◆ What is being asked
Search the listing below for the line containing "have hlamodd : Odd lam.degree := by". From there through the line containing "rw [hQ] at this", transcribe every line exactly, both ends included.

◆ Given data
import Literature.NumberTheory.EllipticCurves.IsogenyQuotientCurveProofs
import Literature.NumberTheory.EllipticCurves.IsogenySeparableFactorProofs
import Literature.NumberTheory.EllipticCurves.IsogenyXRationalFunctionProofs
import Literature.NumberTheory.EllipticCurves.IsogenyCompProofs
import Literature.NumberTheory.EllipticCurves.IsogenyVariableChangeProofs
import Literature.NumberTheory.EllipticCurves.GlobalMinimalModelProofs
import Mathlib.GroupTheory.PGroup
import HarnessLib

/-!
# Stub `stub_isogenyFactor` of line `nsf` (v2) on the crux `StarOptBNSF` (item stmt-BirchSwinnertonDyer-27047) — PROVED

Line `nsf` v2 (planner bsd-rank2-p2 GEN 32, skeleton `Cruxes/StarOptBNSF/Lines/nsf.lean`, registered
2026-08-28T11:06Z on stmt-BirchSwinnertonDyer-27047): `StarOptBNSF ⇐ stub_thmAShadow ∧ stub_isogenyFactor ∧
stub_oddIsogenyInvariance ∧ stub_twoPowerWalk` (composition `StarOptBNSF_of`, kernel-checked by the planner; the
split of v1's `stub_regimeTransport` is the PROVED `regimeTransport_of`).  THIS FILE closes the registered stub

  `stub_isogenyFactor : ∀ W W₀ [ell], IsIsogenous W W₀ → ∃ V (ell) (globally minimal) (φ₁ : Isogeny W V)
     (ψ : Isogeny W₀ V), (∃ k, φ₁.degree = 2 ^ k) ∧ Odd ψ.degree`

— the 2-POWER / ODD FACTORISATION OF A ℚ-ISOGENY THROUGH A GLOBAL MINIMAL MODEL.  Proof (Silverman, *AEC*
III.4.12, III.4.11, III.6.1, VIII.8.3, all TREE THEOREMS): let `φ : W → W₀`, `K = ker φ` (finite, `Γ_ℚ`-stable) and
`S = {P ∈ K : 2^n P = O for some n}` its 2-primary part (a finite `Γ_ℚ`-stable subgroup, a 2-group, so `#S = 2^k`,
Mathlib `IsPGroup.iff_card`).  The quotient `g : W → W' = W/S` (`exists_isogeny_ker_eq_and_comp_eq_nsmul_holds`)
has `ker g = S`, degree `2^k`; since `ker g ⊆ ker φ` and every isogeny is separable in characteristic `0`
(`Isogeny.degree_eq_deg`), `φ = λ ∘ g` for an isogeny `λ : W' → W₀` (`Isogeny.exists_eq_comp_of_ker_le`, AEC III.4.11),
and `#ker λ` is ODD: an element `Q = g P` of order `2` in `ker λ` (Cauchy) has `P ∈ K` and `2P ∈ S`, so `P ∈ S = ker g`
and `Q = O`.  The dual `λ̂ : W₀ → W'` (`Isogeny.exists_dual_of_deg_le_card_ker`, AEC III.6.1–6.2: `λ λ̂ = [#ker λ]`) has
odd degree too: an element `Q` of order `2` in `ker λ̂` satisfies `(#ker λ) • Q = λ (λ̂ Q) = O`, forcing `2 ∣ #ker λ`.
Finally move `W'` to a global minimal model `V = C • W'` (`hasGlobalMinimalModel_rat_holds`, AEC VIII.8.3) by the
degree-one isogeny `VariableChange.toIsogeny W' C` and compose (`Isogeny.comp`; kernels unchanged).

HONEST FRAMING: stub 3a of line nsf (size M, kernel bookkeeping); the research stub `stub_thmAShadow` and the two
transport stubs `stub_oddIsogenyInvariance` / `stub_twoPowerWalk` are untouched.  Fact-free (standard axioms).
Nothing here proves `StarOptBNSF`, E1M_NSF or BSD.

References: J. H. Silverman, *The Arithmetic of Elliptic Curves*, 2nd ed., GTM 106 (2009), Prop. III.4.12,
Cor. III.4.11, Thm. III.6.1–6.2, Cor. VIII.8.3 [SilvermanAEC2009].
-/

set_option linter.dupNamespace false
set_option autoImplicit false

noncomputable section

open scoped Classical

namespace Summit.BirchSwinnertonDyer.BirchSwinnertonDyer.Theorems.EisensteinDepletionAtTwoStarOptBNSFStubIsogenyFactor

open WeierstrassCurve Literature.NumberTheory.EllipticCurves

/-! ### §1 Group-theoretic bookkeeping: 2-primary parts and parity of kernel orders -/

/-- A finite additive group in which every element is killed by a power of `2` has order a power of `2`
(Mathlib's `IsPGroup.iff_card`, through `Multiplicative`). [folklore] -/
theorem natCard_eq_two_pow_of_forall_nsmul_eq_zero {G : Type*} [AddCommGroup G] [Finite G]
    (h : ∀ g : G, ∃ n : ℕ, (2 ^ n) • g = 0) : ∃ k : ℕ, Nat.card G = 2 ^ k := by
  haveI : Fact (Nat.Prime 2) := ⟨Nat.prime_two⟩
  have hP : IsPGroup 2 (Multiplicative G) := by
    intro g
    obtain ⟨n, hn⟩ := h (Multiplicative.toAdd g)
    exact ⟨n, by rw [← ofAdd_toAdd g, ← ofAdd_nsmul, hn, ofAdd_zero]⟩
  obtain ⟨k, hk⟩ := IsPGroup.iff_card.mp hP
  exact ⟨k, hk⟩

/-- If a finite additive group has no element of order `2`, its order is odd (Cauchy). [folklore] -/
theorem odd_natCard_of_forall_addOrderOf_ne_two {G : Type*} [AddCommGroup G] [Finite G]
    (h : ∀ g : G, addOrderOf g ≠ 2) : Odd (Nat.card G) := by
  haveI : Fact (Nat.Prime 2) := ⟨Nat.prime_two⟩
  rw [← Nat.not_even_iff_odd, even_iff_two_dvd]
  intro h2
  obtain ⟨g, hg⟩ := exists_prime_addOrderOf_dvd_card' (G := G) 2 h2
  exact h g hg

/-! ### §2 The factorisation -/

variable {W W₀ : WeierstrassCurve ℚ} [W.IsElliptic] [W₀.IsElliptic]

/-- **2-power / odd factorisation of a ℚ-isogeny, quotient form.**  For an isogeny `φ : W → W₀` of elliptic curves
over `ℚ` there are an elliptic curve `W'` over `ℚ`, an isogeny `g : W → W'` of 2-power degree (the quotient by the
2-primary part of `ker φ`, Silverman AEC III.4.12) and an isogeny `ψ : W₀ → W'` of odd degree (the dual, AEC
III.6.1, of the odd-degree factor `W' → W₀` of `φ`, AEC III.4.11).
[cite: SilvermanAEC2009, Prop. III.4.12, Cor. III.4.11, Thm. III.6.1] -/
theorem exists_twoPower_odd_isogeny (φ : Isogeny W W₀) :
    ∃ (W' : WeierstrassCurve ℚ) (_ : W'.IsElliptic) (g : Isogeny W W') (ψ : Isogeny W₀ W'),
      (∃ k : ℕ, g.degree = 2 ^ k) ∧ Odd ψ.degree := by
  -- the 2-primary part `S` of `ker φ`
  let S : AddSubgroup W.geomPoints :=
    { carrier := {P | φ P = 0 ∧ ∃ n : ℕ, (2 ^ n) • P = 0}
      add_mem' := by
        rintro P Q ⟨hP, m, hm⟩ ⟨hQ, n, hn⟩
        refine ⟨by rw [map_add, hP, hQ, add_zero], m + n, ?_⟩
        rw [smul_add, pow_add, mul_comm, mul_smul, hm, smul_zero, zero_add, mul_comm, mul_smul, hn, smul_zero]
      zero_mem' := ⟨map_zero φ, 0, smul_zero _⟩
      neg_mem' := by
        rintro P ⟨hP, n, hn⟩
        exact ⟨by rw [map_neg, hP, neg_zero], n, by rw [smul_neg, hn, neg_zero]⟩ }
  have hSmem : ∀ P : W.geomPoints, P ∈ S ↔ φ P = 0 ∧ ∃ n : ℕ, (2 ^ n) • P = 0 := fun P ↦ Iff.rfl
  have hSfin : (S : Set W.geomPoints).Finite :=
    φ.finite_ker.subset fun P hP ↦ (AddMonoidHom.mem_ker).mpr ((hSmem P).mp hP).1
  have hSstab : ∀ (σ : Field.absoluteGaloisGroup ℚ) (P : W.geomPoints), P ∈ S → σ • P ∈ S := by
    rintro σ P ⟨hP, n, hn⟩
    refine ⟨by rw [φ.map_smul, hP, smul_zero], n, ?_⟩
    rw [smul_comm, hn, smul_zero]
  -- the quotient `g : W → W' = W/S`
  obtain ⟨W', hW', g, f, hker, -, -⟩ := exists_isogeny_ker_eq_and_comp_eq_nsmul_holds (W := W) S hSfin hSstab
  -- `#S = 2^k`
  haveI : Finite S := hSfin.to_subtype
  have hS2 : ∃ k : ℕ, Nat.card S = 2 ^ k := by
    refine natCard_eq_two_pow_of_forall_nsmul_eq_zero fun s ↦ ?_
    obtain ⟨-, n, hn⟩ := (hSmem s.1).mp s.2
    exact ⟨n, Subtype.ext (by simpa using hn)⟩
  have hgdeg : ∃ k : ℕ, g.degree = 2 ^ k := by
    unfold Isogeny.degree
    rw [hker]
    exact hS2
  -- `φ = λ ∘ g` (AEC III.4.11; `g` separable in characteristic 0)
  have hsep : g.deg ≤ Nat.card g.toAddMonoidHom.ker := le_of_eq (Isogeny.degree_eq_deg g).symm
  have hkerle : ∀ P : W.geomPoints, g P = 0 → φ P = 0 := by
    intro P hP
    have hP' : P ∈ g.toAddMonoidHom.ker := (AddMonoidHom.mem_ker).mpr hP
    rw [hker] at hP'
    exact ((hSmem P).mp hP').1
  obtain ⟨lam, hlam⟩ := g.exists_eq_comp_of_ker_le φ hsep hkerle
  -- `#ker λ` is odd
  have hlamodd : Odd lam.degree := by
    unfold Isogeny.degree
    refine odd_natCard_of_forall_addOrderOf_ne_two fun Q hQ ↦ ?_
    obtain ⟨P, hP⟩ := g.surjective (Q : W'.geomPoints)
    have hφP : φ P = 0 := by
      rw [hlam P, hP]
      exact (AddMonoidHom.mem_ker).mp Q.2
    have h2Q : (2 : ℕ) • (Q : W'.geomPoints) = 0 := by
      have := addOrderOf_nsmul_eq_zero Q
      rw [hQ] at this
      exact_mod_cast congrArg Subtype.val this
    have h2P : (2 : ℕ) • P ∈ S := by
      rw [← hker, AddMonoidHom.mem_ker, map_nsmul]
      change (2 : ℕ) • g P = 0
      rw [hP]
      exact h2Q
    obtain ⟨-, n, hn⟩ := (hSmem _).mp h2P
    have hPS : P ∈ S := (hSmem P).mpr ⟨hφP, n + 1, by rw [pow_succ, mul_smul, hn]⟩
    rw [← hker] at hPS
    have hQ0 : Q = 0 := by
      apply Subtype.ext
      change (Q : W'.geomPoints) = 0
      rw [← hP]
      exact (AddMonoidHom.mem_ker).mp hPS
    rw [hQ0, addOrderOf_zero] at hQ
    exact absurd hQ (by decide)
  -- the dual `λ̂ : W₀ → W'` with `λ ∘ λ̂ = [#ker λ]`
  haveI := hW'
  have hsep' : lam.deg ≤ Nat.card lam.toAddMonoidHom.ker := le_of_eq (Isogeny.degree_eq_deg lam).symm
  obtain ⟨ψ, -, hψ⟩ := lam.exists_dual_of_deg_le_card_ker hsep'
  have hψodd : Odd ψ.degree := by
    unfold Isogeny.degree
    refine odd_natCard_of_forall_addOrderOf_ne_two fun Q hQ ↦ ?_
    have hkill : lam.degree • (Q : W₀.geomPoints) = 0 := by
      have h := hψ (Q : W₀.geomPoints)
      have hQ0 : ψ (Q : W₀.geomPoints) = 0 := (AddMonoidHom.mem_ker).mp Q.2
      rw [hQ0, map_zero] at h
      exact h.symm
    have hdvd : addOrderOf (Q : W₀.geomPoints) ∣ lam.degree := addOrderOf_dvd_of_nsmul_eq_zero hkill
    rw [AddSubgroup.addOrderOf_coe, hQ] at hdvd
    exact (Nat.not_even_iff_odd.mpr hlamodd) (even_iff_two_dvd.mpr hdvd)
  exact ⟨W', hW', g, ψ, hgdeg, hψodd⟩

/-- The degree (`= #ker`) of `ι ∘ χ` for the degree-one isogeny `ι = VariableChange.toIsogeny W' C` of a change of
variables equals the degree of `χ` (`ker ι = O`). [folklore] -/
theorem degree_toIsogeny_comp {W₁ W' : WeierstrassCurve ℚ} (C : VariableChange ℚ) (χ : Isogeny W₁ W') :
    ((VariableChange.toIsogeny W' C).comp χ).degree = χ.degree := by
  unfold Isogeny.degree
  rw [Isogeny.ker_comp, VariableChange.ker_toIsogeny, AddMonoidHom.comap_bot]

/-- **Registered stub `stub_isogenyFactor` of line `nsf` v2 (crux `StarOptBNSF`, stmt-BirchSwinnertonDyer-27047),
VERBATIM.**  A ℚ-isogeny class relation `W ~ W₀` of elliptic curves factors through a GLOBALLY MINIMAL curve `V`:
an isogeny `W → V` of 2-power degree and an isogeny `W₀ → V` of ODD degree (`exists_twoPower_odd_isogeny` followed by
the isomorphism onto a global minimal model `V = C • W'`, Silverman AEC VIII.8.3 = tree `hasGlobalMinimalModel_rat_holds`,
as the degree-one isogeny `VariableChange.toIsogeny`).
[cite: SilvermanAEC2009, Prop. III.4.12, Cor. III.4.11, Thm. III.6.1, Cor. VIII.8.3] -/
theorem stub_isogenyFactor :
    ∀ (W W₀ : WeierstrassCurve ℚ) [W.IsElliptic] [W₀.IsElliptic], WeierstrassCurve.IsIsogenous W W₀ →
      ∃ (V : WeierstrassCurve ℚ) (_ : V.IsElliptic) (_ : V.IsGloballyMinimal)
        (φ₁ : WeierstrassCurve.Isogeny W V) (ψ : WeierstrassCurve.Isogeny W₀ V),
        (∃ k : ℕ, φ₁.degree = 2 ^ k) ∧ Odd ψ.degree := by
  intro W W₀ _ _ hiso
  obtain ⟨φ⟩ := hiso
  obtain ⟨W', hW', g, ψ, ⟨k, hk⟩, hψ⟩ := exists_twoPower_odd_isogeny φ
  haveI := hW'
  obtain ⟨C, hC⟩ := hasGlobalMinimalModel_rat_holds W'
  refine ⟨C • W', inferInstance, hC, (VariableChange.toIsogeny W' C).comp g,
    (VariableChange.toIsogeny W' C).comp ψ, ⟨k, ?_⟩, ?_⟩
  · rw [degree_toIsogeny_comp, hk]
  · rw [degree_toIsogeny_comp]
    exact hψ

end Summit.BirchSwinnertonDyer.BirchSwinnertonDyer.Theorems.EisensteinDepletionAtTwoStarOptBNSFStubIsogenyFactor

end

◆ Response area
  have hlamodd : Odd lam.degree := by
    unfold Isogeny.degree
    refine odd_natCard_of_forall_addOrderOf_ne_two fun Q hQ ↦ ?_
    obtain ⟨P, hP⟩ := g.surjective (Q : W'.geomPoints)
    have hφP : φ P = 0 := by
      rw [hlam P, hP]
      exact (AddMonoidHom.mem_ker).mp Q.2
    have h2Q : (2 : ℕ) • (Q : W'.geomPoints) = 0 := by
      have := addOrderOf_nsmul_eq_zero Q
      rw [hQ] at this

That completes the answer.